The objective of this study was to measure the
level of empathy and its components in medical
students of the city of Córdoba, Argentina.
This was an exploratory, cross-sectional
study conducted in the context of the Helsinki
guidelines. The population was made up of
students from the first through fifth year of the
school of Medicine of Universidad Católica de
Córdoba (UCC), Argentina. Data were collected
in June 2016. The Jefferson Scale of Physician
Empathy (JSPE) was administered, in the Spanish
version for medical students (version S), which
had been validated in Mexico and Chile,17,18 and
culturally adapted to Argentina based on experts’
opinion,19 which had also been used in the study
by Díaz et al.6 In addition to the construct of
overall empathy (E), its three components
or domains were analyzed: compassionate
care (CC), perspective taking (PT), and ability
to stand in someone else’s shoes (ASSES). The
scale was administered confidentially (neutral
operator), once participants had signed the
informed consent. Students’ comprehension of
the culturally adapted scale was pilot-tested.
Data were tested for normality (Kolmogorov-
Smirnov) and homoscedasticity (Levene). The
internal reliability of data was measured using
the total Cronbach’s alpha and this statistics’
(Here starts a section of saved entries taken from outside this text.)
/-! ## §3 The read pair: `𝒪 := readOlder (toReal ∘ Rc)`, `Oc := readOlderC Rc` -/

/-- **The same for the READ PAIR** — the older-terms potential literally read by a family of complex readings (`Oc := 𝔇.readOlderC Rc`, whose real slice IS `𝔇.readOlder (toReal ∘ Rc)`,
W1-17c `realSliceOlder_readOlderC`): all eight fields of the older-terms block of `SliceInputsL2U … (𝔇.readOlder fun Z t => (Rc Z t).toReal) …` at the slice `(Z, t)` from the laws of
`Rc Z t` alone (`readsOnByC_readOlderC`). [cite: Balaban1988RG2Cluster, Lemma 1 (1.33) p.9 and Lemma 2 (1.41) p.11; Balaban1987RG1, (3.10) p.272] -/
theorem olderBlock_readOlderC (Rc : (Z : (domSys P M (k + 1)).Dom) → (t : TermLabel P M k L) → 𝔇.ReadingAtomsC Z t S) (hW : IsOpen W)
    (hmaps : (Rc Z t).MapsToTablesC (fun j X => spaceI Sg Rz M j (domSites P M j X) cs.α₀ cs.α₁) W univ) (hholξ : (Rc Z t).CfgCHoloOn W univ)
    (hhol : (Rc Z t).CfgFieldHoloOn W univ) (hjc : (Rc Z t).CfgCJointContinuous) (hC : 0 ≤ C) (hE₀ : 0 ≤ E₀) (hK : (Rc Z t).KernelBounded C) (hμ : (Rc Z t).FiniteMass mu)
    (hm : ∀ Y j X, 0 ≤ m Y j X) (hμm : (Rc Z t).FiniteMassAt m) (hloc : (Rc Z t).LocalInC S₀) :
    ((∀ Y ∈ t.1, 0 ≤ TermDatum214.crudeBound C E₀ κE m Y) ∧
      (∀ old : OlderTerms P 𝔸 M k, old ∈ AdmHist (spaceOfRecord (M := M) Sg Rz (fun _ => cs.α₀) (fun _ => cs.α₁)) E₀ κE k → ∀ ξ ∈ W,
        ∀ (Y : TDom P.d (L * domCount P M (k + 1))) (A : (𝔇.𝒦 Z t).Λ → ℝ),
          𝔇.readOlder (fun Z t => (Rc Z t).toReal) Z t old ξ Y A = 𝔇.readOlderC Rc Z t old ξ Y (ofRealVec A)) ∧
      (∀ old : OlderTerms P 𝔸 M k, old ∈ AdmHist (spaceOfRecord (M := M) Sg Rz (fun _ => cs.α₀) (fun _ => cs.α₁)) E₀ κE k → ∀ ξ ∈ W,
        ∀ Y : TDom P.d (L * domCount P M (k + 1)), DifferentiableOn ℂ (𝔇.readOlderC Rc Z t old ξ Y) (ball 0 RA)) ∧
      (∀ old : OlderTerms P 𝔸 M k, old ∈ AdmHist (spaceOfRecord (M := M) Sg Rz (fun _ => cs.α₀) (fun _ => cs.α₁)) E₀ κE k → ∀ ξ ∈ W,
        ∀ Y : TDom P.d (L * domCount P M (k + 1)), ∀ z ∈ ball (0 : (𝔇.𝒦 Z t).Λ → ℂ) RA, ‖𝔇.readOlderC Rc Z t old ξ Y z‖ ≤ TermDatum214.crudeBound C E₀ κE m Y)) ∧
    ((∀ old : OlderTerms P 𝔸 M k, old ∈ AdmHist (spaceOfRecord (M := M) Sg Rz (fun _ => cs.α₀) (fun _ => cs.α₁)) E₀ κE k →
        ∀ ξ ∈ W, ∀ Y : TDom P.d (L * domCount P M (k + 1)), Measurable (𝔇.readOlder (fun Z t => (Rc Z t).toReal) Z t old ξ Y)) ∧
      (∀ old : OlderTerms P 𝔸 M k, old ∈ AdmHist (spaceOfRecord (M := M) Sg Rz (fun _ => cs.α₀) (fun _ => cs.α₁)) E₀ κE k →
        ∀ (Y : TDom P.d (L * domCount P M (k + 1))) (A : (𝔇.𝒦 Z t).Λ → ℝ),
          DifferentiableOn ℂ (fun ξ : CPair P 𝔸 => 𝔇.readOlder (fun Z t => (Rc Z t).toReal) Z t old ξ Y A) W) ∧
      (∀ old : OlderTerms P 𝔸 M k, old ∈ AdmHist (spaceOfRecord (M := M) Sg Rz (fun _ => cs.α₀) (fun _ => cs.α₁)) E₀ κE k →
        ∀ ξ ∈ W, ∀ Y ∈ t.1, ∀ A A' : (𝔇.𝒦 Z t).Λ → ℝ, (∀ b ∈ S₀, A b = A' b) →
          𝔇.readOlder (fun Z t => (Rc Z t).toReal) Z t old ξ Y A = 𝔇.readOlder (fun Z t => (Rc Z t).toReal) Z t old ξ Y A') ∧
      (∀ ξ ∈ W, ∀ (O : Set ℂ), IsOpen O → ∀ cv : ℂ → OlderTerms P 𝔸 M k,
        (∀ (j : Fin (k + 1)) (Y : (domSys P M j).Dom) (ψ : CPair P 𝔸), ψ ∈ spaceI Sg Rz M j (domSites P M j Y) cs.α₀ cs.α₁ →
          DifferentiableOn ℂ (fun z => cv z j Y ψ) O ∧ ∀ z ∈ O, ‖cv z j Y ψ‖ ≤ E₀ * Real.exp (-(κE * torusTreeLen Y.1))) →
        (∀ z ∈ O, ∀ (j : Fin (k + 1)) (Y : (domSys P M j).Dom), AnalyticOnNhd ℂ (cv z j Y) (spaceI Sg Rz M j (domSites P M j Y) cs.α₀ cs.α₁)) →
        ∀ (Y : TDom P.d (L * domCount P M (k + 1))) (A : (𝔇.𝒦 Z t).Λ → ℝ), DifferentiableOn ℂ (fun z => 𝔇.readOlder (fun Z t => (Rc Z t).toReal) Z t (cv z) ξ Y A) O)) := by
  have h := olderBlock_of_readsOnByC (RA := RA) Sg Rz cs E₀ κE Z t (𝔇.readOlderC Rc) (TermDatum214.readsOnByC_readOlderC Rc Z t _ W univ) hW hmaps hholξ hhol hjc hC hE₀ hK hμ hm
    hμm hloc
  rw [TermDatum214.realSliceOlder_readOlderC] at h
  exact h
/-- (G7-4) with a SUP BOUND and a ZERO at the reference point (the flat point, where the pair mean vanishes — (K9)):
`‖a u‖ ≤ (M / R)·‖u − u₀‖`. [folklore] -/
theorem norm_le_div_mul_of_differentiableOn {a : 𝒰 → E} {u₀ : 𝒰} {R M : ℝ}
    (hd : DifferentiableOn ℂ a (ball u₀ R)) (h0 : a u₀ = 0) (hM : ∀ u ∈ ball u₀ R, ‖a u‖ ≤ M) {u : 𝒰}
    (hu : u ∈ ball u₀ R) : ‖a u‖ ≤ M / R * ‖u - u₀‖ := by
  have h := norm_sub_le_div_mul_of_differentiableOn hd (fun v hv => by simpa [h0] using hM v hv) hu
  simpa [h0] using h

/-- **(G7-4′) THE HAND-OFF TO `T4CoReadMoment.pairMean_norm_le_of_lipschitz`**: its Lipschitz hypothesis `hL` is
DISCHARGED on `dom = ball u₀ R` with `lip = M / R` and `dev u = ‖u − u₀‖` for an exterior-indexed pair mean field
`u ↦ m₂ u p` each of whose finitely many relevant components is complex-differentiable on the ball with oscillation
`≤ M`. [folklore] -/
theorem pairMean_lipschitz_of_differentiableOn {β : Type*} {m₂ : 𝒰 → β × β → E} {S : Finset (β × β)} {u₀ : 𝒰}
    {R M : ℝ} (hd : ∀ p ∈ S, DifferentiableOn ℂ (fun u => m₂ u p) (ball u₀ R))
    (hM : ∀ p ∈ S, ∀ u ∈ ball u₀ R, ‖m₂ u p - m₂ u₀ p‖ ≤ M) :
    ∀ u ∈ ball u₀ R, ∀ p ∈ S, ‖m₂ u p - m₂ u₀ p‖ ≤ M / R * ‖u - u₀‖ :=
  fun _ hu p hp => norm_sub_le_div_mul_of_differentiableOn (hd p hp) (hM p hp) hu
import Summits.HubbardSuperconductivity.HubbardSuperconductivity.Theorems.AnisotropyChordTransferFibre3FinXDEvalW

/-!
# Route `AnisotropyChord` / H0 rotor rung: FIN per-`L` SIDE-CONDITION cell facts, `L = 21` (GM₃ cells 88–89)

Kernel facts `sdCellAnyZ 21 (49/50) 20 la lb (c, bn, aD) = true` (regime clause `mHole ≥ 0 ∧ facMI·η·(aD + b/(2+cos θ)) < c` on the cell, or vacuity), g5's `xbEval` objects, `decide +kernel`.
Prover seat `hubbard-h0-rotor-p3` g7; helper for piece A = stmt-HubbardSuperconductivity-23918 of rung 19089 (`--supports`, helper class).
WHAT THIS IS NOT: nothing here proves superconductivity in the Hubbard model (rotor TARGET as worded stays FALSE, g15 verdict); kernel facts /
assembly for ONE conditional reduction at one `L`.
-/

set_option linter.dupNamespace false
set_option autoImplicit false

namespace Summit.HubbardSuperconductivity.HubbardSuperconductivity.Theorems.AnisotropyChord.Transfer.Fibre3

namespace FinXD

/-- side-condition cell `[1070193670110972, 1096948511863747]` of `L = 21` (`cert`). [folklore] -/
theorem sd21_88 : sdCellAnyZ 21 (49/50 : ℚ) 20 1070193670110972 1096948511863747 ((11/20 : ℚ), (14 : ℕ), (2/25 : ℚ)) = true := by (rw [← sdCellAnyZW_eq]; decide +kernel)

/-- side-condition cell `[1096948511863747, 1124372224660341]` of `L = 21` (`cert`). [folklore] -/
theorem sd21_89 : sdCellAnyZ 21 (49/50 : ℚ) 20 1096948511863747 1124372224660341 ((11/20 : ℚ), (14 : ℕ), (2/25 : ℚ)) = true := by (rw [← sdCellAnyZW_eq]; decide +kernel)

end FinXD

end Summit.HubbardSuperconductivity.HubbardSuperconductivity.Theorems.AnisotropyChord.Transfer.Fibre3
import Summits.BirchSwinnertonDyer.BirchSwinnertonDyer.Theorems.TeichmullerTwistDescentCellsOfCDT
import Summits.BirchSwinnertonDyer.BirchSwinnertonDyer.Theorems.TeichmullerTwistDescentTwistedPeriodLatticeDichotomy
import Summits.BirchSwinnertonDyer.Rank1Residual.Additive.TypeGIntegralJ
import HarnessLib

/-!
# Route `TeichmullerTwistDescent`: the crux K `TwistedPeriodLatticeSaturation` (stmt-BirchSwinnertonDyer-25368) MODULO the printed
# Calegari–Dimitrov–Tang unbounded-denominators theorem and modularity — `--supports`

Cell `pub/bsd-wall`, seat `bsd-line-ttd-p1` (prover 1/2, g31). THEOREMS ONLY; no definition, no named fact, no `sorry`; CONDITIONAL on the
cite-only printed facts `CalegariDimitrovTang2025_unboundedDenominators_algInt` (CDT) and `exists_isNewformOf` (modularity); the item is
not closed by name; BSD is not proved; no Manin theorem is announced (director-bsd (505)/(527)).

K = «`Λ(f) ⊆ g(χ)·Λ(f ⊗ χ)` for the optimal curve of Kodaira type II/III/IV at `p ≥ 11`» was closed CONDITIONALLY on FIVE named prints
by this line's K-files (g24–g29: CDT 1999 type, signed BDJ weight, Kraus, Edixhoven 1992, modularity — `…KOfNamedInputs`). Modulo CDT it is
two lines over the tree's own analysis of K: the LINE-11 dichotomy GRANTED modularity
(`TwistedPeriodLatticeDichotomy.stub_dichotomy_of_modularity`: index `1` OR Edixhoven's «case 1», index `p²`) and «case 1 ⟹ `p ∣ c(D)`»
(`TwistedPeriodLatticeDichotomy.dvd_c_of_caseOne`), against `not_dvd_c_of_CDT` (p769544: `p ∤ c(D)` at every lattice-optimal datum of a
curve additive at `p ≥ 5`, modulo CDT). So ALL of the route's Manin-side statements INCLUDING K are now «modulo {CDT, modularity}»;
the (G)-ordinarity / `ord_p Δ ≤ 4` / `p ≥ 11` clauses of K are used only to feed the dichotomy's binders.
[cite: CalegariDimitrovTang2025, Thm. 1 and Remarks 58–59] [cite: EdixhovenManin1991, §4 (cases 1/2)] [cite: Stevens1989, Lemma (5.4)]
[cite: BCDTJAMS2001, Thm. A]
-/

set_option autoImplicit false
-- single-conjunct summit: `Summit.BirchSwinnertonDyer.BirchSwinnertonDyer.…` repeats the name by design
set_option linter.dupNamespace false

noncomputable section

open scoped Classical

open WeierstrassCurve Literature.NumberTheory.EllipticCurves Literature.NumberTheory.EllipticCurves.ModularForms
  Literature.NumberTheory.EllipticCurves.Rank1Residual
  Summit.BirchSwinnertonDyer.Rank1Residual Summit.BirchSwinnertonDyer.Rank1Residual.Additive
  Summit.BirchSwinnertonDyer.BirchSwinnertonDyer.Theses.TeichmullerTwistDescent
  Summit.BirchSwinnertonDyer.BirchSwinnertonDyer.Theorems

namespace Summit.BirchSwinnertonDyer.BirchSwinnertonDyer.Theorems.TeichmullerTwistDescent

/-- **K `TwistedPeriodLatticeSaturation` (stmt-BirchSwinnertonDyer-25368) ⟸ CDT ∧ modularity.** By the line's dichotomy granted modularity
either the saturation holds or Edixhoven's case 1 does; case 1 forces `p ∣ c(D)` (`dvd_c_of_caseOne`), which CDT refutes
(`not_dvd_c_of_CDT`). CONDITIONAL on the cite-only printed facts `hCDT`, `hnf`; the item is not closed by this; BSD is not proved by this.
[cite: CalegariDimitrovTang2025, Thm. 1 and Remarks 58–59] [cite: EdixhovenManin1991, §4] [cite: BCDTJAMS2001, Thm. A] -/
theorem twistedPeriodLatticeSaturation_of_CDT_of_modularity
    (hCDT : Literature.NumberTheory.Automorphic.CalegariDimitrovTang2025_unboundedDenominators_algInt)
    (hnf : exists_isNewformOf) : TwistedPeriodLatticeSaturation := by
  intro W _ _ p _ _ D hsq hp11 hadd hirr hGo hV4 hopt χ hχ hprim
  rcases TwistedPeriodLatticeDichotomy.stub_dichotomy_of_modularity hnf W p D hsq hp11 hadd hirr hGo hV4 hopt χ hχ hprim
    with h | hcase
  · exact h
  · exfalso
    have hdvd : (p : ℤ) ∣ D.c :=
      TwistedPeriodLatticeDichotomy.dvd_c_of_caseOne hnf W p D hsq (by omega) hadd hirr
        (padicValRat_j_nonneg_of_typeGOrd W p hGo) (by omega) hopt χ hχ hprim hcase
    exact not_dvd_c_of_CDT hCDT D (by omega) hadd hopt hdvd

/-- **K's registered record twin `TwistedPeriodLatticeSaturationOfNamedInputs` (stmt-BirchSwinnertonDyer-31170, closed g29) with FOUR of its
five named inputs idle, modulo CDT**: only modularity (its first binder) is used. CONDITIONAL on `hCDT`; nothing closed; BSD is not proved
by this. [cite: CalegariDimitrovTang2025, Thm. 1 and Remarks 58–59] -/
theorem twistedPeriodLatticeSaturationOfNamedInputs_of_CDT
    (hCDT : Literature.NumberTheory.Automorphic.CalegariDimitrovTang2025_unboundedDenominators_algInt) :
    TwistedPeriodLatticeSaturationOfNamedInputs :=
  fun hnf _hT _hWt _hKr _hEd => twistedPeriodLatticeSaturation_of_CDT_of_modularity hCDT hnf

end Summit.BirchSwinnertonDyer.BirchSwinnertonDyer.Theorems.TeichmullerTwistDescent

end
values as each element was removed (questions),
an intraclass correlation coefficient, Hotelling’s T2
distribution, and Tukey’s test of non-additivity
were estimated. The mean and standard
deviation were also estimated. A two-factor
analysis of variance (ANOVA) (model III) was
done to establish mean differences between
sexes and school years, and the interaction
between these two factors. Data were described
using single arithmetic diagrams and processed
with the SPSS 22.0® statistical software. The
percentage of development (PD) was considered
the quotient between two magnitudes: a) the
effective difference between the scores observed
in fifth year students minus the score observed
in first year students (D1) compared to b) the
possible difference between the highest empathy
value permitted by the scale (140) in relation
to the effective empathy value among first
year students (D2): PD = D1/D2. The PD is an
indicator that shows the extent of progression
in empathy levels that may be observed in
cross-sectional and longitudinal studies. The
significance level was established at α ≤ 0.05 and
β ≤ 0.20 in all cases.
The population was made up of 497 medical
students; a sample of 306 was analyzed (61.57 %
of the total). The sample stratified by school
year was as follows: first year = 49, second
year = 40, third year = 95, fourth year = 46, and
fifth year = 76. In terms of sex, the sample was
distributed into 195 female students and 111 male
students. The total student population was not
analyzed because a) they were absent or late
for class (125 students) on the day the scale was
administered, b) the instruments were not fully
completed (36 students); or c) they did not agree to
participate voluntarily (30 students). The scale was
not administered to students who were absent to
prevent any potential answer contamination. The
results of the mean and standard deviation of the
study outcome measures and the sample size for
each level and combination of the two factors that
were analyzed for overall empathy and each of its
components are shown in Table 1.
The Kolmogorov-Smirnov test and the
Levene test were not significant (p > 0.05);
data were distributed normally and showed
homoscedasticity. Cronbach’s alpha values
were satisfactory (non-typified = 0.766;
typified = 0.789), and this suggested that
data displayed internal reliability. The total
Cronbach’s alpha value, if an element (question)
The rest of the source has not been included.